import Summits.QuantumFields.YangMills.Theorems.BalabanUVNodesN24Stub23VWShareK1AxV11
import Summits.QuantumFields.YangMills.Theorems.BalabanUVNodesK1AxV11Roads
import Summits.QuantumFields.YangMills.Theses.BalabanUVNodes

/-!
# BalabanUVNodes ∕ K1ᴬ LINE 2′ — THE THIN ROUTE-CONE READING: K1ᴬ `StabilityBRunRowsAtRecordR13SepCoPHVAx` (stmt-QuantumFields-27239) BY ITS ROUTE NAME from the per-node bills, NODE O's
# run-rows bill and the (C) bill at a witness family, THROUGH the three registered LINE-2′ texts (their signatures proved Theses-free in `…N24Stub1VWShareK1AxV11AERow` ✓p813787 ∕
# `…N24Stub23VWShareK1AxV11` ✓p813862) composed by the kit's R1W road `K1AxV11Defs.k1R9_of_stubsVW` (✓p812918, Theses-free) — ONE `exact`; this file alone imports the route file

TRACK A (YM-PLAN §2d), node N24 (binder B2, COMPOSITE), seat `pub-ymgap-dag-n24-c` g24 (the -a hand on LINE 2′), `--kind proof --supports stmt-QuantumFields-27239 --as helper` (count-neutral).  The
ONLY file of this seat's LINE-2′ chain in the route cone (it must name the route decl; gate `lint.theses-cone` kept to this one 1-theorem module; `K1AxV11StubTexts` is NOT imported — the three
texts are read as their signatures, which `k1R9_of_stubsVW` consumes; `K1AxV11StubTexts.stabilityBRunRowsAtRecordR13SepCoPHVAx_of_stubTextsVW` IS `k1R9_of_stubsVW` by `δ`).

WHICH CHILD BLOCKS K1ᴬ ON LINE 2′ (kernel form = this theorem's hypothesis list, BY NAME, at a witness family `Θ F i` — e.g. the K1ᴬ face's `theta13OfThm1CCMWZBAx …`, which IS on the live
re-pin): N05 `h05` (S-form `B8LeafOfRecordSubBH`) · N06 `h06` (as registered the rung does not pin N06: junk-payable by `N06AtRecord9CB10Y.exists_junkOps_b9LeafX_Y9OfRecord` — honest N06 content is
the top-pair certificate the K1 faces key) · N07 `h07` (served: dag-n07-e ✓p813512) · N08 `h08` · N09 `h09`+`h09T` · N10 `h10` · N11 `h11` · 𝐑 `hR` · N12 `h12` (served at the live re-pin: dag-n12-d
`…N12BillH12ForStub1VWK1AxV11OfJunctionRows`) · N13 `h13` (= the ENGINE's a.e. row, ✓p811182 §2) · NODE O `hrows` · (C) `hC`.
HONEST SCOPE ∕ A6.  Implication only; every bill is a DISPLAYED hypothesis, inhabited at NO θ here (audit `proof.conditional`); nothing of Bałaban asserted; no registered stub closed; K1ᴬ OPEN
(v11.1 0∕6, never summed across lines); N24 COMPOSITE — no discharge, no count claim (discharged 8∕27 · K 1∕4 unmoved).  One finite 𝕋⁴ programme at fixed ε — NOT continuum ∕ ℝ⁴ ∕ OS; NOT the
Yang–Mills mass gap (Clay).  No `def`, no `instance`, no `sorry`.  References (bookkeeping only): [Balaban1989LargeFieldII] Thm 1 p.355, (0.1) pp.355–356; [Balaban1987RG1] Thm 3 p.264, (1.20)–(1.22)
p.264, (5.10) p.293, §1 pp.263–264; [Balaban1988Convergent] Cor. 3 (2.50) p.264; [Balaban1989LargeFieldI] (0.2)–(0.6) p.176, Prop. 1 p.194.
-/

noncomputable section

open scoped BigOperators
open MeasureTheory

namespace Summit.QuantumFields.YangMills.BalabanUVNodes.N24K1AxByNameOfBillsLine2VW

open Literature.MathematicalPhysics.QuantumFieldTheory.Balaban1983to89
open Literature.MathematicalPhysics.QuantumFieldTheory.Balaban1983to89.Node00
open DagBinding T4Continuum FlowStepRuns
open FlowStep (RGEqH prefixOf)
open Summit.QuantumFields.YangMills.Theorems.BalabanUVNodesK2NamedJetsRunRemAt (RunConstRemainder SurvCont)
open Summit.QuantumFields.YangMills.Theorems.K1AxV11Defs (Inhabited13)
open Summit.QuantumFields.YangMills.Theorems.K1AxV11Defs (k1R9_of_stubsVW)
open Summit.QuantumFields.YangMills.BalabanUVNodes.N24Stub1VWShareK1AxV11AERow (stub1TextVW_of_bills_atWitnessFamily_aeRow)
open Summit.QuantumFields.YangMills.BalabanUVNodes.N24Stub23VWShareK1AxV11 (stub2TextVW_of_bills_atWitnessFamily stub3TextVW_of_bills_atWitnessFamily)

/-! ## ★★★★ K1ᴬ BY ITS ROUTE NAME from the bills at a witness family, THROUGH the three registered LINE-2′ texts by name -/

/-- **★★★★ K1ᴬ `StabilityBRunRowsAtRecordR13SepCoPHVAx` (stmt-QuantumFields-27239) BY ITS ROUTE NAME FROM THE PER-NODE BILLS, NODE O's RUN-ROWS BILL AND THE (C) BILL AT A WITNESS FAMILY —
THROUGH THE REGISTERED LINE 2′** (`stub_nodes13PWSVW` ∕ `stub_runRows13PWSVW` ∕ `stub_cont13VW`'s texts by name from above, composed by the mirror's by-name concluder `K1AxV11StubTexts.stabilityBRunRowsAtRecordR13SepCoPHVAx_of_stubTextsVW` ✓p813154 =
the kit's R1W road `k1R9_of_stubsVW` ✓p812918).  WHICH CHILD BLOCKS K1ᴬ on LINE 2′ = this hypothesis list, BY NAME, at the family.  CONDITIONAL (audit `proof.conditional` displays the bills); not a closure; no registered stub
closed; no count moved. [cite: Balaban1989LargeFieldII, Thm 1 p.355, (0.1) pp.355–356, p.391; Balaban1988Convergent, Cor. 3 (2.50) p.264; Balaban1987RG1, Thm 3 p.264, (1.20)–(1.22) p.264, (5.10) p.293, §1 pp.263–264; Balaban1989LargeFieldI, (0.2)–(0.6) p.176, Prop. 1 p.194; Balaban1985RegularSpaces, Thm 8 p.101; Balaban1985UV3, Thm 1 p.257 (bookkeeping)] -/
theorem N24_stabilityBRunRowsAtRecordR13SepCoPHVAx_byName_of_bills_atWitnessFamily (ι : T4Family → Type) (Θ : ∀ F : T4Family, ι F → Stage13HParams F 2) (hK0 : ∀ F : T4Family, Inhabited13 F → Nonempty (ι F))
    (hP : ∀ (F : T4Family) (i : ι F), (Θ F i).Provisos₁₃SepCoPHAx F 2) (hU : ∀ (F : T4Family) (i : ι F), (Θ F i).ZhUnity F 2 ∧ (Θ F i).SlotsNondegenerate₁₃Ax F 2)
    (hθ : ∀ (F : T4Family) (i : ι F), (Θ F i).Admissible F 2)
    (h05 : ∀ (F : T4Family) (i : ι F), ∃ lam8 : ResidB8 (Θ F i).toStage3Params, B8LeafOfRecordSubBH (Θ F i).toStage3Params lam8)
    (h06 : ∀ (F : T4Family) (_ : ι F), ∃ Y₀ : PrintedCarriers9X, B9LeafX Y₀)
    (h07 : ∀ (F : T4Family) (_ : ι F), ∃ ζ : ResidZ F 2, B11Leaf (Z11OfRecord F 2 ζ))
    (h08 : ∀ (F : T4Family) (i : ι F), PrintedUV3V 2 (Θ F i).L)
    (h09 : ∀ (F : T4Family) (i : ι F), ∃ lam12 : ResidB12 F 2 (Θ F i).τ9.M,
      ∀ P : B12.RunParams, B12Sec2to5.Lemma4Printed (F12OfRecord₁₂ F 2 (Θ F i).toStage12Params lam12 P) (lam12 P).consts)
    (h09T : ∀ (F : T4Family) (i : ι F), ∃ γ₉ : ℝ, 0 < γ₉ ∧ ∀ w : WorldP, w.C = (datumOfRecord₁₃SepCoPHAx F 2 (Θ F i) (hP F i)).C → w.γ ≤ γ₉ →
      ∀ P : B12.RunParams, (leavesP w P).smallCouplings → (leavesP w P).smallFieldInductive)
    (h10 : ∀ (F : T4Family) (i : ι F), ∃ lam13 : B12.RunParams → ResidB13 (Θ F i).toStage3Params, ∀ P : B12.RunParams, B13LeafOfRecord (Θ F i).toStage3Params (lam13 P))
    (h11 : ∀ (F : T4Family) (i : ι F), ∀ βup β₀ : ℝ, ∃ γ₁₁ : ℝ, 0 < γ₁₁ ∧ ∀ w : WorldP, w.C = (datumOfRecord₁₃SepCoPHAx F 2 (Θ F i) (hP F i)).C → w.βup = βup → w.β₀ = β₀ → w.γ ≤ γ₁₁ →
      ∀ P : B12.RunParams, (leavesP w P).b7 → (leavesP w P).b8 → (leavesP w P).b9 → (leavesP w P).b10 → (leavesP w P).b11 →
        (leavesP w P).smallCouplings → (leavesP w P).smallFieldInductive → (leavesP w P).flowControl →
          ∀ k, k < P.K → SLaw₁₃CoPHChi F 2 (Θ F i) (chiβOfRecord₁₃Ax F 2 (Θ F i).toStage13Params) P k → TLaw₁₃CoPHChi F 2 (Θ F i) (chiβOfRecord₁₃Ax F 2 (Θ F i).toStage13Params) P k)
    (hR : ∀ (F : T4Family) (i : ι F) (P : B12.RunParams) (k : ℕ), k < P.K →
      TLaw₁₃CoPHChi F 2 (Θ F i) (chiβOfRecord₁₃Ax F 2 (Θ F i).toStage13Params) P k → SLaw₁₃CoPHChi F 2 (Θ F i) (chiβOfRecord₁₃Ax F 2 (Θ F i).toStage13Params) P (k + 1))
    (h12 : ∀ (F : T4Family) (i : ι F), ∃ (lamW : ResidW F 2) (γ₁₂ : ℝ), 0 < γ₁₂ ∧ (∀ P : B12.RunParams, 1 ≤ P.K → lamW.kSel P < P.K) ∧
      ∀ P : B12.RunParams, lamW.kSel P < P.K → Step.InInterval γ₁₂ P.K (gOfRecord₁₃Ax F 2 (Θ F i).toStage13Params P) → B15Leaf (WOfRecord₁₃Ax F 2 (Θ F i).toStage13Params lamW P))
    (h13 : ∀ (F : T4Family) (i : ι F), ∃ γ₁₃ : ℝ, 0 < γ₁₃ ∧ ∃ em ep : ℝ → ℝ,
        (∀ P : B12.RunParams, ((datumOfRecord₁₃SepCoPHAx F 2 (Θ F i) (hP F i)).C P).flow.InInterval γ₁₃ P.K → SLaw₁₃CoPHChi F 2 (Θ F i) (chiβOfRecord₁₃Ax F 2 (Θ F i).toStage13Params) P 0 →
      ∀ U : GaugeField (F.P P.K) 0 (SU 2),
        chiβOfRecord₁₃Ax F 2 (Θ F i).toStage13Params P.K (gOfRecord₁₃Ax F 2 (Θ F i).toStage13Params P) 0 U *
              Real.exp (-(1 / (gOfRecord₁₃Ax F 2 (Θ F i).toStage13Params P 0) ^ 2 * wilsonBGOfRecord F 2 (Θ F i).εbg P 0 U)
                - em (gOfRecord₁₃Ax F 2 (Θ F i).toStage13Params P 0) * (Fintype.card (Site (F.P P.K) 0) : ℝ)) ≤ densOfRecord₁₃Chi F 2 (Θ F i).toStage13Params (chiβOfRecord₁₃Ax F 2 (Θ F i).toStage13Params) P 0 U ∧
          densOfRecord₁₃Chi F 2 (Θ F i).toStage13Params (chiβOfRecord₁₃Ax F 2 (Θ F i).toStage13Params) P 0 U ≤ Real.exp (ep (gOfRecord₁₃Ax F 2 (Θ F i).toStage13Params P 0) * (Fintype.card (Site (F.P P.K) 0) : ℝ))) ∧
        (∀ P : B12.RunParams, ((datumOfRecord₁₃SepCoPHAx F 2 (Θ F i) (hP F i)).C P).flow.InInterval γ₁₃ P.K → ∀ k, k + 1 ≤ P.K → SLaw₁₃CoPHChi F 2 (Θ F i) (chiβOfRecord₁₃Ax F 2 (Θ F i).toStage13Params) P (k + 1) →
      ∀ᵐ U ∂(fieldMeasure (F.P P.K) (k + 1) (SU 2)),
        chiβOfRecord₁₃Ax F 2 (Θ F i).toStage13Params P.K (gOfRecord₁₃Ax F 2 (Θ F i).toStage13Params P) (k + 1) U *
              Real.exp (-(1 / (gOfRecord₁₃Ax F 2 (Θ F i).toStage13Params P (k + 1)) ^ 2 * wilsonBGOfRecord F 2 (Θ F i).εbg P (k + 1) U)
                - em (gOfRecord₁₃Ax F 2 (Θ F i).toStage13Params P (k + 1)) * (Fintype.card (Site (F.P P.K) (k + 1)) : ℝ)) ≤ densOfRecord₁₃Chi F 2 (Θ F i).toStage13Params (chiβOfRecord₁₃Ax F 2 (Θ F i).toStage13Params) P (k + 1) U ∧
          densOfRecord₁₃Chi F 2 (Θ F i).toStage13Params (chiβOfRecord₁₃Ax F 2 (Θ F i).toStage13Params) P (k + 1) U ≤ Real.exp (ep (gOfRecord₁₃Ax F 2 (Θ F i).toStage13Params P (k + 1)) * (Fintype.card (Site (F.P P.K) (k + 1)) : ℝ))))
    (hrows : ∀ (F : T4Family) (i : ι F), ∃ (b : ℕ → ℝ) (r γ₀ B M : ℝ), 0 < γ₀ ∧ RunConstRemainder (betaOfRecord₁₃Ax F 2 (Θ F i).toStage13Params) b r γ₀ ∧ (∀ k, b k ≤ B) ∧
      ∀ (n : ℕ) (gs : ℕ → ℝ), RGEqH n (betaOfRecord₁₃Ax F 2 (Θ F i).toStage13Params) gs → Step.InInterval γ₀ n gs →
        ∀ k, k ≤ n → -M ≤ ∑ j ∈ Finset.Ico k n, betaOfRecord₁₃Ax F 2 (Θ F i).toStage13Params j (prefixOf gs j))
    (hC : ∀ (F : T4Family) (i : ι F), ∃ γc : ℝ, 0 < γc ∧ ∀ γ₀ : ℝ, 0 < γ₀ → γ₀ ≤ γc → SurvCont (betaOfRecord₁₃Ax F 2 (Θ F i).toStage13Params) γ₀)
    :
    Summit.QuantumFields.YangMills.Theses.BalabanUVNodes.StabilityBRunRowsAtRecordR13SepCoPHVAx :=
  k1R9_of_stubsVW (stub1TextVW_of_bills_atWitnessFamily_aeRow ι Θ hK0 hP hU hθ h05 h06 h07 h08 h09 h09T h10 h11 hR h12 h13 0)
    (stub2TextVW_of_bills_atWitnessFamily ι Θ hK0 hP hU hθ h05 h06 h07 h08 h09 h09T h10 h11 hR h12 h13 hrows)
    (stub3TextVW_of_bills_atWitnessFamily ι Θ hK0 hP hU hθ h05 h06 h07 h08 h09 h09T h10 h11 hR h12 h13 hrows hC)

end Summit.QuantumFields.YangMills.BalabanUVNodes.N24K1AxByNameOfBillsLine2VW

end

* Exercise description
Each line from the beginning of the entries to the line with "# run-rows bill" must be repeated exactly, with both end lines kept and no other lines given.

* Output below
import Summits.QuantumFields.YangMills.Theorems.BalabanUVNodesN24Stub23VWShareK1AxV11
import Summits.QuantumFields.YangMills.Theorems.BalabanUVNodesK1AxV11Roads
import Summits.QuantumFields.YangMills.Theses.BalabanUVNodes

/-!
# BalabanUVNodes ∕ K1ᴬ LINE 2′ — THE THIN ROUTE-CONE READING: K1ᴬ `StabilityBRunRowsAtRecordR13SepCoPHVAx` (stmt-QuantumFields-27239) BY ITS ROUTE NAME from the per-node bills, NODE O's
# run-rows bill and the (C) bill at a witness family, THROUGH the three registered LINE-2′ texts (their signatures proved Theses-free in `…N24Stub1VWShareK1AxV11AERow` ✓p813787 ∕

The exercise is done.